Originally published
Originally published: 7/1/2018

There is a clear and compelling relationship between employee reward systems and the level of employee engagement.


To be impactful and successfully generate the necessary level of employee engagement, a reward system must include the components of compensation, benefits, recognition, and appreciation.

The focus of many programs today is on the first two, and the latter two to a lesser extent, if at all. These two are more likely to facilitate the generation of intrinsic rewards, which will lead to greater employee engagement. The generation of intrinsic rewards may often be accomplished at a lower cost to the employer.

A simple, deserved “Thank You” can generate amazing emotional results if it reflects the leader’s true feelings.

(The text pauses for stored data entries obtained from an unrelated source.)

import Literature.LinearAlgebra.Matrix.UnitaryGroupWeylGroup      -- ★ `Literature.LinearAlgebra.Matrix.monomial` (monomial matrices, conjugation of diagonals)
import Literature.NumberTheory.Automorphic.ArchDiagonalTorus       -- ★ D1′b: `circleDiagonal`, `circleDiagonal_mem_unitaryGroupOfForm_diagonal`
import HarnessLib

/-!
# The Weyl action on the circle torus of `U(diag e)(ℂ)`: permutation and weighted-monomial conjugators, stable conjugacy of `diag z` and `diag (z ∘ σ⁻¹)`
# (road D2′ gap (V8), the conjugacy-class bookkeeping of a regular stable class; Rogawski 1990 §3.1, §8.2 p. 122; Bröcker–tom Dieck IV (3.2))

Topic `NumberTheory/Automorphic`; namespace `Literature.NumberTheory.Automorphic.UnitaryGroup`.  THEOREMS ONLY (no `def`, no instance, no notation, no axiom, no `sorry`).
Cell `pub/hodgecm-mathlib`, ENGINE T1 (crux H413 = `stmt-HodgeConjecture-24833`); floor-1 preparation, count-neutral, under books rows #88 (ST-∞) ∕ #111 (S-d) (F0P3a-p02 (g8)'s
CENSUS-D2prime-HClimit §4 gap (V8) «three classes in a regular stable class of `U(2,1)`» — this file is the EASY direction: which relabellings of the torus ARE realised
by conjugation); author F0P3a-p06 (g9), over ★ `Literature.LinearAlgebra.Matrix.UnitaryGroupWeylGroup` (`monomial σ c`, its products, `det`, conjugate transpose —
Bröcker–tom Dieck IV (3.2) «the Weyl group of `U(n)` is `S(n)`») and ★ D1′b `circleDiagonal`.

WHAT IS PROVED (`G = U(diag e)(ℂ) = unitaryGroupOfForm (starRingEnd ℂ) (diagonal e)`, e.g. `e = σ_w ∘ α` = ★ `archLocal L N (diagonal α) w` up to `Matrix.diagonal_map`):
* `monomial_conj_circleDiagonal` ∕ `monomial_conj_circleDiagonal_of_ne_zero`: `M(σ, c) · diag(z) · M(σ, c)⁻¹ = diag(z ∘ σ⁻¹)` in `GL_N(ℂ)` (`c = 1` resp. any invertible
  weights); `charpoly_circleDiagonal_comp_perm`: hence `diag z` and `diag (z ∘ σ⁻¹)` have the SAME characteristic polynomial — STABLY CONJUGATE — for EVERY `σ`.
* **`monomial_one_mem_unitaryGroupOfForm_diagonal_iff`**: `M(σ, 1) ∈ U(diag e)(ℂ) ↔ e ∘ σ = e`; **`exists_conj_circleDiagonal_eq_of_comp_perm_eq`**: so for form-preserving
  `σ`, `diag z ∼ diag (z ∘ σ⁻¹)` INSIDE `G`.
* **`exists_conj_circleDiagonal_eq_of_sign`** (REAL `e`, `e_j ∕ e_{σ j} > 0` for all `j`): the weighted monomial `M(σ, c)`, `c_j = √(e_j ∕ e_{σ j})`, lies in `U(diag e)(ℂ)` and conjugates
  `diag z` to `diag (z ∘ σ⁻¹)` — SIGN-PATTERN-PRESERVING PERMUTATIONS ARE IN THE WEYL GROUP OF `U(p, q)` w.r.t. the compact diagonal Cartan.  For `U(2,1)`, `e = (+, −, +)`:
  the transposition of `e₁, e₃` is realised, so the `S₃`-orbit of a regular `diag z` (one stable class, six torus points) meets at most `|S₃ ∕ (S₂ × S₁)| = 3` classes —
  Rogawski's `γ, γ₁, γ₂` (§8.2 p. 122).  The converse («exactly 3»: a non-sign-preserving relabelling is NOT conjugate in `G`) is NOT proved here.
HONEST LABEL: HC_CM is proved only modulo the printed citations until rung 0 closes; this file pays nothing by itself.

## References
* [Rogawski1990] J. D. Rogawski, *Automorphic Representations of Unitary Groups in Three Variables*, Ann. of Math. Stud. 123 (1990): §3.1 p. 19 (stable conjugacy = same
  characteristic polynomial for `U(3)`), §8.2 p. 122 (the three classes `γ, γ₁, γ₂` in a regular stable class of the compact Cartan of `U(2,1)`).
* [BrockerTomDieck1985] Th. Bröcker, T. tom Dieck, *Representations of Compact Lie Groups*, GTM 98 (1985), IV (3.2)–(3.3) (monomial matrices; `W(U(n)) = S(n)`).
-/

set_option autoImplicit false

noncomputable section

open Matrix Equiv NumberField NumberField.InfinitePlace
open Literature.LinearAlgebra.Matrix
open scoped MatrixGroups ComplexConjugate

namespace Literature.NumberTheory.Automorphic.UnitaryGroup

section Weyl

variable (N : ℕ)

/-- The permutation matrix `M(σ, 1)` (★ `monomial σ 1`) as an element of `GL_N(ℂ)` (`det = sign σ ≠ 0`). [cite: BrockerTomDieck1985, IV (3.2) (p0161)] -/
theorem det_monomial_one_ne_zero (σ : Perm (Fin N)) : (monomial σ (fun _ => (1 : ℂ))).det ≠ 0 := by
  rw [det_monomial]
  simp

/-- **The permutation matrix conjugates the circle torus by the permutation**: `M(σ,1) · diag(z) · M(σ,1)⁻¹ = diag(z ∘ σ⁻¹)` in `GL_N(ℂ)` — every relabelling of the
torus coordinates is realised by conjugation in `GL_N(ℂ)`, so `diag z` and `diag (z ∘ σ⁻¹)` are STABLY conjugate (same characteristic polynomial) for EVERY `σ`.
[cite: BrockerTomDieck1985, IV §3 (p0161)] [cite: Rogawski1990, §3.1 p. 19; §8.2 p. 122] -/
theorem monomial_conj_circleDiagonal (σ : Perm (Fin N)) (z : Fin N → Circle) :
    Matrix.GeneralLinearGroup.mkOfDetNeZero _ (det_monomial_one_ne_zero N σ) * circleDiagonal N z *
        (Matrix.GeneralLinearGroup.mkOfDetNeZero _ (det_monomial_one_ne_zero N σ))⁻¹ =
      circleDiagonal N (fun i => z (σ.symm i)) := by
  rw [mul_inv_eq_iff_eq_mul]
  apply Units.ext
  simp only [Units.val_mul, coe_circleDiagonal, Matrix.GeneralLinearGroup.val_mkOfDetNeZero]
  rw [monomial_mul_diagonal, diagonal_mul_monomial]
  congr 1
  funext j
  rw [Equiv.symm_apply_apply, mul_one, one_mul]

/-- `diag z` and `diag (z ∘ σ⁻¹)` have the same characteristic polynomial (any `σ`). [cite: Rogawski1990, §3.1 p. 19] -/
theorem charpoly_circleDiagonal_comp_perm (σ : Perm (Fin N)) (z : Fin N → Circle) :
    ((circleDiagonal N (fun i => z (σ.symm i)) : GL (Fin N) ℂ) : Matrix (Fin N) (Fin N) ℂ).charpoly =
      ((circleDiagonal N z : GL (Fin N) ℂ) : Matrix (Fin N) (Fin N) ℂ).charpoly := by
  have h := Matrix.charpoly_units_conj (Matrix.GeneralLinearGroup.mkOfDetNeZero _ (det_monomial_one_ne_zero N σ))
    ((circleDiagonal N z : GL (Fin N) ℂ) : Matrix (Fin N) (Fin N) ℂ)
  rw [← monomial_conj_circleDiagonal N σ z, Units.val_mul, Units.val_mul, Matrix.coe_units_inv]
  exact h

/-- `M(σ, c) · diag(z) · M(σ, c)⁻¹ = diag(z ∘ σ⁻¹)` for ANY invertible weights `c` (the diagonal part of `M(σ, c)` commutes with `diag z`).
[cite: BrockerTomDieck1985, IV §3 (p0161)] -/
theorem monomial_conj_circleDiagonal_of_ne_zero (σ : Perm (Fin N)) {c : Fin N → ℂ} (hc : (monomial σ c).det ≠ 0) (z : Fin N → Circle) :
    Matrix.GeneralLinearGroup.mkOfDetNeZero _ hc * circleDiagonal N z * (Matrix.GeneralLinearGroup.mkOfDetNeZero _ hc)⁻¹ =
      circleDiagonal N (fun i => z (σ.symm i)) := by
  rw [mul_inv_eq_iff_eq_mul]
  apply Units.ext
  simp only [Units.val_mul, coe_circleDiagonal, Matrix.GeneralLinearGroup.val_mkOfDetNeZero]
  rw [monomial_mul_diagonal, diagonal_mul_monomial]
  congr 1
  funext j
  rw [Equiv.symm_apply_apply, mul_comm]

/-- **A permutation FIXING the diagonal form lies in its unitary group**: `M(σ, 1) ∈ U(diag e)(ℂ)` iff `e ∘ σ = e` (`M(σ,1)ᴴ diag(e) M(σ,1) = diag(e ∘ σ)`, ★
`conjTranspose_mul_diagonal_mul_monomial`).  For `e = σ_w ∘ α` this is the part of the Weyl group of `U(σ_w diag α)(ℂ)` realised by honest permutation matrices.
[cite: BrockerTomDieck1985, IV (3.2) (p0161)] [cite: Rogawski1990, §3.1 p. 19] -/
theorem monomial_one_mem_unitaryGroupOfForm_diagonal_iff (σ : Perm (Fin N)) (e : Fin N → ℂ) :
    Matrix.GeneralLinearGroup.mkOfDetNeZero _ (det_monomial_one_ne_zero N σ) ∈ unitaryGroupOfForm (starRingEnd ℂ) (Matrix.diagonal e) ↔
      e ∘ σ = e := by
  rw [mem_unitaryGroupOfForm_iff, Matrix.GeneralLinearGroup.val_mkOfDetNeZero]
  have h : ((monomial σ fun _ : Fin N => (1 : ℂ)).map (starRingEnd ℂ))ᵀ = (monomial σ fun _ : Fin N => (1 : ℂ))ᴴ := rfl
  rw [h, conjTranspose_mul_diagonal_mul_monomial (fun _ => by simp) e]
  exact ⟨fun hd => funext fun i => congrFun (Matrix.diagonal_injective hd) i, fun hσ => by
    exact congrArg Matrix.diagonal (funext fun i => congrFun hσ i)⟩

/-- **CONJUGACY INSIDE `U(diag e)(ℂ)` under a form-preserving permutation**: if `e ∘ σ = e` then `diag z` and `diag (z ∘ σ⁻¹)` are conjugate IN the unitary group
(by the permutation matrix).  With `e = σ_w ∘ α`: relabelling the torus coordinates by a symmetry of `α` does not change the conjugacy class in `G_w`.
[cite: BrockerTomDieck1985, IV (3.2) (p0161)] [cite: Rogawski1990, §8.2 p. 122] -/
theorem exists_conj_circleDiagonal_eq_of_comp_perm_eq {σ : Perm (Fin N)} {e : Fin N → ℂ} (hσ : e ∘ σ = e) (z : Fin N → Circle) :
    ∃ g : unitaryGroupOfForm (starRingEnd ℂ) (Matrix.diagonal e),
      (g : GL (Fin N) ℂ) * circleDiagonal N z * (g : GL (Fin N) ℂ)⁻¹ = circleDiagonal N (fun i => z (σ.symm i)) :=
  ⟨⟨_, (monomial_one_mem_unitaryGroupOfForm_diagonal_iff N σ e).mpr hσ⟩, monomial_conj_circleDiagonal N σ z⟩

/-- `det M(σ, c) ≠ 0` for weights with no zero. [cite: BrockerTomDieck1985, IV (3.2) (p0161)] -/
theorem det_monomial_ne_zero (σ : Perm (Fin N)) {c : Fin N → ℂ} (hc : ∀ j, c j ≠ 0) : (monomial σ c).det ≠ 0 := by
  rw [det_monomial]
  exact mul_ne_zero (by simp) (Finset.prod_ne_zero_iff.mpr fun j _ => hc j)

/-- **SIGN-PATTERN-PRESERVING PERMUTATIONS ARE IN THE WEYL GROUP OF `U(p, q)`**: for a REAL diagonal form `diag(e)` (`e_j ≠ 0`) and a permutation `σ` with
`e_j ∕ e_{σ j} > 0` for all `j`, the weighted monomial matrix `M(σ, c)`, `c_j = √(e_j ∕ e_{σ j})`, lies in `U(diag e)(ℂ)` (`M ᴴ diag(e) M = diag(c_j² e_{σ j}) = diag e`)
and conjugates `diag z` to `diag (z ∘ σ⁻¹)`.  In `U(2,1)` with `e = (+,−,+)` this realises the transposition of `e₁, e₃` — the two-element Weyl group `S₂ × S₁` of the
compact Cartan, whence Rogawski's THREE classes `3 = |S₃ ∕ (S₂ × S₁)|` in a regular stable class (the converse count is not proved here).
[cite: Rogawski1990, §8.2 p. 122; §3.1 p. 19] [cite: BrockerTomDieck1985, IV (3.2) (p0161)] -/
theorem exists_conj_circleDiagonal_eq_of_sign {σ : Perm (Fin N)} {e : Fin N → ℝ} (hpos : ∀ j, 0 < e j / e (σ j)) (z : Fin N → Circle) :
    ∃ g : unitaryGroupOfForm (starRingEnd ℂ) (Matrix.diagonal fun j => (e j : ℂ)),
      (g : GL (Fin N) ℂ) * circleDiagonal N z * (g : GL (Fin N) ℂ)⁻¹ = circleDiagonal N (fun i => z (σ.symm i)) := by
  -- the weights `c_j = √(e_j ∕ e_{σ j})`, real and positive
  set c : Fin N → ℂ := fun j => ((Real.sqrt (e j / e (σ j)) : ℝ) : ℂ) with hc
  have hcne : ∀ j, c j ≠ 0 := fun j => by
    simp only [hc, ne_eq, Complex.ofReal_eq_zero]
    exact (Real.sqrt_pos.mpr (hpos j)).ne'
  have hdet := det_monomial_ne_zero N σ hcne
  refine ⟨⟨Matrix.GeneralLinearGroup.mkOfDetNeZero _ hdet, ?_⟩, monomial_conj_circleDiagonal_of_ne_zero N σ hdet z⟩
  rw [mem_unitaryGroupOfForm_iff, Matrix.GeneralLinearGroup.val_mkOfDetNeZero]
  have h : ((monomial σ c).map (starRingEnd ℂ))ᵀ = (monomial σ c)ᴴ := rfl
  rw [h, conjTranspose_monomial, monomial_mul_diagonal, monomial_mul_monomial, inv_mul_cancel, monomial_one]
  congr 1
  funext j
  -- `conj(c_{σ⁻¹(σ j)}) · e_{σ j} · c_j = e_j`
  rw [Equiv.Perm.inv_def, Equiv.symm_apply_apply]
  have hreal : star (c j) = c j := by simp [hc, Complex.conj_ofReal]
  rw [hreal, hc]
  have hσj : e (σ j) ≠ 0 := fun h0 => by have := hpos j; rw [h0, div_zero] at this; exact lt_irrefl _ this
  have hsq : Real.sqrt (e j / e (σ j)) * Real.sqrt (e j / e (σ j)) = e j / e (σ j) := Real.mul_self_sqrt (hpos j).le
  have : ((Real.sqrt (e j / e (σ j)) : ℝ) : ℂ) * (e (σ j) : ℂ) * ((Real.sqrt (e j / e (σ j)) : ℝ) : ℂ) = (e j : ℂ) := by
    rw [mul_right_comm, ← Complex.ofReal_mul, hsq]
    have hσj' : (e (σ j) : ℂ) ≠ 0 := Complex.ofReal_ne_zero.mpr hσj
    push_cast
    rw [div_mul_cancel₀ _ hσj']
  simpa using this

end Weyl

end Literature.NumberTheory.Automorphic.UnitaryGroup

Intrinsic rewards are internal in nature and are focused on things that bring feelings of personal satisfaction, esteem, autonomy, self-actualization, personal growth, a sense of accomplishment or a feeling of confidence.

They’re not like paychecks or bonuses; they can’t be simply “given” to employees to increase engagement. They’re at the heart of the job performed. It’s the nature of the work and how the employee perceives their role within the organization and its value to the organization’s success.

What “good,” as viewed by the employee, is being accomplished?

Some activities that generate intrinsic rewards will be done without compensation. Playing games, eating, laughing, family time, traveling, exercise, entertainment, and sporting events and activities are commonly and happily done without pay.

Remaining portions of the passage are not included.